The main element in the response is the MatchScore which shows the degree of match in a stop-light fashion – either HIGH (a good match), MEDIUM or LOW, followed by detailed percentages for each sub score computed. For quicker reading of the results, the ResponseFormat is set to Flat per default, showing a format closely resembling the in data parameter ScoringExpression Note: The item1 and item2 parameters can switch places without changing the match score (except for that the only item1 will set which fields are expected). Note: Two call options either set Item2 or Items2s. Multiple comparisons can be performed on the same call by sending in an Item2s array.

Parameters

Item1Any Json, for example an Address structure to be compared with either a Item2, or an array of Item2s.
Item2A Json object, for example an address, which should be compared to Item1. Response is in MatchScore.
Item2sAn array of Json objects, for example addresses, where each item should be compared to Item1. Response is in MatchScores array.
ScoringExpressionOptional parameter. A detailed rule expression that controls the comparison.
ScorerOptional parameter. A pre-defined ruleset looked up by name, for example ‘Address’ or ‘Identity’.
ResponseFormatOptional parameter. Can be set to either Flat or Structured. Flat format is more compact and readable, and is the default format.

Scoring Rules

The scoring rules can be changed on each call with ScoringExpression and Scorer respectively:

  • See Example 1: Thoroughly explains the rules using the built-in ScoringExpression “address”
  • See Example 2: By ScoringExpression, a custom rule string controlling the comparison.
  • See Example 3: Automatic scoring. If neither ScoringExpression nor Scorer was set, an automatic comparison is performed with all fields in Item1 and default weights and comparison method (i.e., 1.0 and LevenshteinDistance).

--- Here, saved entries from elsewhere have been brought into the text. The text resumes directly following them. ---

/-! ## The annihilator, packaged -/

/-- **THE BIG-CELL ANNIHILATOR** (`p ≥ 5`).  There is a function `W` on `M_2(𝔽_p)` with `W(1) ≠ 0`,
supported on the big-cell matrices `g(l,b,c) = [[l, l b], [c l, c l b + l⁻¹]]`, `l ≠ 0` (the big Bruhat
cell of `SL_2(𝔽_p)`), all of whose two-sided translates `g ↦ W(e g f)` are orthogonal to every level-one
test function of `GL_2(𝔽_p)`.  (`W` = push-forward of `[l ≠ 0]·ψ(−c − b)·(ψ(−v₁/l) − ψ(−v₂/l))` with
`v₁ ≠ v₂` two non-values of `μ ↦ μ − 1/μ`.) -/
theorem exists_bigCell_annihilator (hp : 5 ≤ p) :
    ∃ W : Mat p 2 → ℂ, W 1 ≠ 0 ∧
      (∀ N : Mat p 2, W N ≠ 0 → ∃ l b c : ZMod p, l ≠ 0 ∧ N = !![l, l * b; c * l, c * l * b + l⁻¹]) ∧
      (∀ co : Mat p 2 → ℂ, RankSupp 1 co → ∀ e f : GLm p 2,
        ∑ g : GLm p 2, W ((e * g * f : GLm p 2) : Mat p 2) * fourierFn co g = 0) := by
  classical
  obtain ⟨v₁, v₂, hne, hv₁, hv₂⟩ :=
    exists_two_nonvalues hp (a := 1) (d := 1) (by rw [mul_one]; exact one_ne_zero)
  -- the kernel and its push-forward
  set K : ZMod p → ZMod p → ZMod p → ℂ := fun l b c =>
    if l = 0 then (0 : ℂ) else
      ZMod.stdAddChar (-(1 * c) - 1 * b) *
        (ZMod.stdAddChar (-(v₁ * l⁻¹)) - ZMod.stdAddChar (-(v₂ * l⁻¹))) with hK
  set W : Mat p 2 → ℂ := fun N => ∑ l : ZMod p, ∑ b : ZMod p, ∑ c : ZMod p,
    if (!![l, l * b; c * l, c * l * b + l⁻¹] : Mat p 2) = N then K l b c else 0 with hW
  -- support
  have hsupp : ∀ N : Mat p 2, W N ≠ 0 → ∃ l b c : ZMod p, l ≠ 0 ∧ N = !![l, l * b; c * l, c * l * b + l⁻¹] := by
    intro N h
    by_contra hne'
    push Not at hne'
    apply h
    refine Finset.sum_eq_zero fun l _ => Finset.sum_eq_zero fun b _ => Finset.sum_eq_zero fun c _ => ?_
    by_cases hl : l = 0
    · simp [hK, hl]
    · rw [if_neg (fun h' => hne' l b c hl h'.symm)]
  -- pairing with a function of the matrix is the triple sum
  have hpairing : ∀ F : Mat p 2 → ℂ, ∑ N : Mat p 2, W N * F N
      = ∑ l : ZMod p, ∑ b : ZMod p, ∑ c : ZMod p, K l b c * F !![l, l * b; c * l, c * l * b + l⁻¹] := by
    intro F
    simp only [hW, Finset.sum_mul]
    rw [Finset.sum_comm]
    refine Finset.sum_congr rfl fun l _ => ?_
    rw [Finset.sum_comm]
    refine Finset.sum_congr rfl fun b _ => ?_
    rw [Finset.sum_comm]
    refine Finset.sum_congr rfl fun c _ => ?_
    simp_rw [ite_mul, zero_mul]
    rw [Finset.sum_ite_eq]
    simp
  -- value at 1
  have hW1 : W 1 = ZMod.stdAddChar (-v₁) - ZMod.stdAddChar (-v₂) := by
    simp only [hW]
    rw [Finset.sum_eq_single (1 : ZMod p), Finset.sum_eq_single (0 : ZMod p),
      Finset.sum_eq_single (0 : ZMod p)]
    · rw [if_pos bigCell_one]; simp [hK]
    · intro c _ hc; rw [if_neg]; exact fun h => hc (bigCell_eq_one h).2.2
    · simp
    · intro b _ hb
      refine Finset.sum_eq_zero fun c _ => ?_
      rw [if_neg]; exact fun h => hb (bigCell_eq_one h).2.1
    · simp
    · intro l _ hl
      refine Finset.sum_eq_zero fun b _ => Finset.sum_eq_zero fun c _ => ?_
      rw [if_neg]; exact fun h => hl (bigCell_eq_one h).1
    · simp
  -- untranslated orthogonality
  have horth : ∀ co : Mat p 2 → ℂ, RankSupp 1 co → ∑ g : GLm p 2, W (g : Mat p 2) * fourierFn co g = 0 := by
    intro co hco
    calc ∑ g : GLm p 2, W (g : Mat p 2) * fourierFn co g
        = ∑ g : GLm p 2, ∑ M : Mat p 2, co M *
            (W (g : Mat p 2) * ZMod.stdAddChar (Matrix.trace (M * (g : Mat p 2)))) := by
          refine Finset.sum_congr rfl fun g _ => ?_
          rw [fourierFn, Finset.mul_sum]
          refine Finset.sum_congr rfl fun M _ => ?_
          ring
      _ = ∑ M : Mat p 2, co M * ∑ g : GLm p 2,
            W (g : Mat p 2) * ZMod.stdAddChar (Matrix.trace (M * (g : Mat p 2))) := by
          rw [Finset.sum_comm]
          refine Finset.sum_congr rfl fun M _ => ?_
          rw [Finset.mul_sum]
      _ = 0 := by
          refine Finset.sum_eq_zero fun M _ => ?_
          by_cases hcM : co M = 0
          · rw [hcM, zero_mul]
          · have hM : M.rank ≤ 1 := le_of_not_gt fun h => hcM (hco M h)
            have hdet : M.det = 0 := (rank_le_one_iff_det_eq_zero M).1 hM
            have hzero : ∀ N : Mat p 2, ¬ IsUnit N →
                W N * ZMod.stdAddChar (Matrix.trace (M * N)) = 0 := by
              intro N hN
              by_cases hWN : W N = 0
              · rw [hWN, zero_mul]
              · obtain ⟨l, b, c, hl, rfl⟩ := hsupp N hWN
                exact absurd ((Matrix.isUnit_iff_isUnit_det _).2
                  (by rw [det_bigCell hl]; exact isUnit_one)) hN
            rw [sum_GL_eq_sum_mat (fun N => W N * ZMod.stdAddChar (Matrix.trace (M * N))) hzero,
              hpairing, sum_ker_mul_psi_eq_zero one_ne_zero one_ne_zero hv₁ hv₂ hdet, mul_zero]
  refine ⟨W, by rw [hW1]; exact stdAddChar_sub_ne_zero hne, hsupp, fun co hco e f => ?_⟩
  -- translate
  have hre : ∑ g : GLm p 2, W ((e * g * f : GLm p 2) : Mat p 2) * fourierFn co g
      = ∑ h : GLm p 2, W (h : Mat p 2) * fourierFn co (e⁻¹ * h * f⁻¹) := by
    refine Fintype.sum_equiv ((Equiv.mulLeft e).trans (Equiv.mulRight f)) _ _ fun g => ?_
    simp only [Equiv.trans_apply, Equiv.coe_mulLeft, Equiv.coe_mulRight]
    congr 2
    group
  rw [hre]
  have h := horth (transl f⁻¹ e⁻¹ co) (rankSupp_transl _ _ hco)
  simpa only [fourierFn_transl] using h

Example 1: Score computation explained

POST https://test.zignsec.com/v2/ekyc/fuzzymatch HTTP/1.1
User-Agent: Fiddler
Content-Length: 27
Content-Type: application/json; charset=UTF-8
Authorization: af5cd36b-83d0-43fb-bfe8-22a8addea553

{
"Item1":{"FIRSTNAME":"Lars", "LastName":"Svenning","Address":"Boulevarden 12","PostalCode":"6800","City":"Varde", DATEofbirth:"19510203"},
"Item2":{"FIRSTNAME":"Lars Ole","LastName":"Svenning","Address":"Boulevarden 12","PostalCode":"6710","City":"Varde", DATEofbirth:"19510203"},
scorer:"address"
}

Json Response:

{
  "id":"15f686cb-3fc3-42ca-b069-fcd3c634f3ba",
  "errors":[],
  "MatchScore":"HIGH 93% | FullName 77%;1;ld_4 | Address 100%;0,6;ld_0 | PostalCode 50%;0,6;ld_2 | City 100%;0,8;ld_0 | DateOfBirth 100%;5;eqx_True",
  "ScoringExpression":"80%/60% | FullName;1;ld | Address;0,6;ld | Address2;0,4;ldx | Location;0,4;ldx | PostalCode;0,6;ld | City;0,8;ld | DateOfBirth;5;eqx"
}

Here we have used the built-in “address” rule-set and will see below a thorough explanation of the computation steps in the FuzzyMatch algorithm to reach 93%, HIGH. The actual scores computed and the active scoring rules are always presented compactly in two response fields: * MatchScore (The actual computed scores): HIGH 93% |
FullName 77%;1;ld_4 |
Address 100%;0,6;ld_0 |
PostalCode 50%;0,6;ld_2 |
City 100%;0,8;ld_0 |
DateOfBirth 100%;5;eqx_True * ScoringExpression (The scoring rules used): 80%/60% |
FullName;1;ld |
Address;0,6;ld |
Address2;0,4;ldx |
Location;0,4;ldx |
PostalCode;0,6;ld |
City;0,8;ld |
DateOfBirth;5;eqx Where HIGH (93%) is the final matchscore, computed from the subscores in this manner: Subscores: 1. FullName 77% match (“Lars Svenning” vs “Lars Ole Svenning”) 4 char distance/longest string = 4/17 = 23% diff = 77% match [i.e. S1 subscore is 77% and W1 weight is 1.0 from rule] 2. Address 100% (exactly the same strings) 3. PostalCode 50% match (“6800” vs “6710”) 2 char distance / longeststring = 2/4 = 50% diff = 50% match. 4. City 100% match (exactly the same strings) 5. DateOfBirth 100% match (tested for equality) Total score: (subscores are weighted into a total score like this: (S1*W1 + S2*W2 +… +Sn*Wn)/(W1+w2+…+Wn) this ex (77%*1.0 + 100%*0.6 + 50%*0.6 + 100%*0.8 + 100%*5.0) / (1.0 + 0.6 + 0.6 + 0.8 + 5.0) = 93% because (0.77+0.6+0.3+0.8+5)/8 = 7.33/8 = 0.93 And finally, the MATCH level limits for MEDIUM and HIGH are set to 60%/80%, so 93% is greater than 80%, so HIGH.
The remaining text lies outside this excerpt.